Question

How do you solve `2x²-x+8=0`?

Answer 1

See a solution process below:

Explanation:

We can use the quadratic equation to solve this problem:

The quadratic formula states:

For `color(red)(a)x^2 + color(blue)(b)x + color(green)(c) = 0`, the values of `x` which are the solutions to the equation are given by:

`x = (-color(blue)(b) +- sqrt(color(blue)(b)^2 - (4color(red)(a)color(green)(c))))/(2 * color(red)(a))`

Substituting:

`color(red)(2)` for `color(red)(a)`

`color(blue)(-1)` for `color(blue)(b)`

`color(green)(8)` for `color(green)(c)` gives:

`x = (-color(blue)(-1) +- sqrt(color(blue)(-1)^2 - (4 * color(red)(2) * color(green)(8))))/(2 * color(red)(2))`

`x = (1 +- sqrt(1 - 64))/4`

`x = (1 +- sqrt(-63))/4`

`x = (1 +- sqrt(63 * -1))/4`

`x = (1 +- sqrt(63)sqrt(-1))/4`

The square root of -1 or `sqrt(-1)` is known as an imaginary number and is often referenced as `i`.

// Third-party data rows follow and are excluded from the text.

/-- **`exp*_ω` is additive** on `H¹(Γ_F, T_pW|_r)`, under the two halves of Kato's Prop. 1.2.3 for
`V_pW|_r` — injectivity of `x ↦ x ∪ log χ_cyclo` on `D⁰_dR` (`CupLogInjective`) and existence of a dual
exponential for every continuous crossed homomorphism (`HasDualExp`) — the binders under which the
tree's `dualExpCoord_add` is stated (to be discharged by the Prop-1.2.3 cite item for the de Rham
representation `V_pW`). [cite: Kato1993LNM1553, Ch. II Prop. 1.2.3 and §1.2.4] -/
theorem expStarOmega_add (d : LocalNeronLine W hp r)
    (hinj : (bdRPeriodRingData hp).CupLogInjective (logCyclotomic p) (localRationalTateRep W p r))
    (hex : ∀ z : contOneCocycles (localRationalTateRep W p r).toTopRep,
      (bdRPeriodRingData hp).HasDualExp (logCyclotomic p) (localRationalTateRep W p r) fun σ => z.1 σ)
    (y y' : (localTateRep W p r).cohomology 1) :
    expStarOmega hp r d (y + y') = expStarOmega hp r d y + expStarOmega hp r d y' := by
  obtain ⟨η, rfl⟩ := oneCocycleClass_surjective _ y
  obtain ⟨η', rfl⟩ := oneCocycleClass_surjective _ y'
  have h : (fun σ => (pushRational p (η + η')).1 σ) =
      fun σ => (pushRational p η).1 σ + (pushRational p η').1 σ :=
    funext (pushRational_add_apply p η η')
  have key : expStarOmega hp r d (oneCocycleClass _ (η + η')) =
      expStarOmega hp r d (oneCocycleClass _ η) + expStarOmega hp r d (oneCocycleClass _ η') := by
    rw [expStarOmega_oneCocycleClass, expStarOmega_oneCocycleClass, expStarOmega_oneCocycleClass, h]
    exact dualExpCoord_add hinj d.ne_zero d.exists_smul_eq (hex _) (hex _)
  -- the sum of classes is the class of the sum (`ContinuousRep.cohomology` is Mathlib's
  -- `continuousCohomology` with the same additive structure, `inferInstanceAs`)
  rw [← key]
  congr 1
  exact (oneCocycleClass_add (localTateRep W p r).toTopRep η η').symm

/-- **`exp*_ω` as an additive map `H¹(Γ_F, T_pW|_r) →+ F`** (under the Prop-1.2.3 binders). This is
the TYPE of the abstract functional `φ` of the W2 residual packages once `F = ℚ_v` is identified with
`ℚ_p` (`expStarOmegaPadic`). [cite: Kato1993LNM1553, Ch. II §1.2.4 and Prop. 1.2.3] -/
def expStarOmegaHom (d : LocalNeronLine W hp r)
    (hinj : (bdRPeriodRingData hp).CupLogInjective (logCyclotomic p) (localRationalTateRep W p r))
    (hex : ∀ z : contOneCocycles (localRationalTateRep W p r).toTopRep,
      (bdRPeriodRingData hp).HasDualExp (logCyclotomic p) (localRationalTateRep W p r) fun σ => z.1 σ) :
    (localTateRep W p r).cohomology 1 →+ F :=
  AddMonoidHom.mk' (expStarOmega hp r d) (expStarOmega_add hp r d hinj hex)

Substituting gives the solution set as;

`x = {(1 - sqrt(63)i)/4, (1 +- sqrt(63)i)/4}`

Answer 2

No real roots

Explanation:

`y = 2x^2 - x + 8 = 0`
Use the improved quadratic formula (Socratic, Google Search).
`D = d^2 = b^2 - 4ac = 1 - 64 = -63`
Since D < 0, there are no real roots.
There are 2 complex roots:
`x = -b/(2a) +- d/(2a)`, with `d = +- isqrt63`
`x = 1/4 +- (isqrt63)/4 = (1 +- isqrt63)/4`

Answer 3

See below..

Explanation:

Let's complete the square:

`2[x^2-1/2x]+8:`

`rArr 2(x-1/4)^2-1/16+128/16`

`rArr2(x-1/4)^2+127/16`

`rArr 2(x-1/4)^2=-127/16`

`rArr (x-1/4)^2=-127/32`

`x-1/4=pmsqrt(-127/32)`

`x=1/4pmsqrt(-127/32)`

No real roots as negative square root, although you could use `i`, but I don't know how.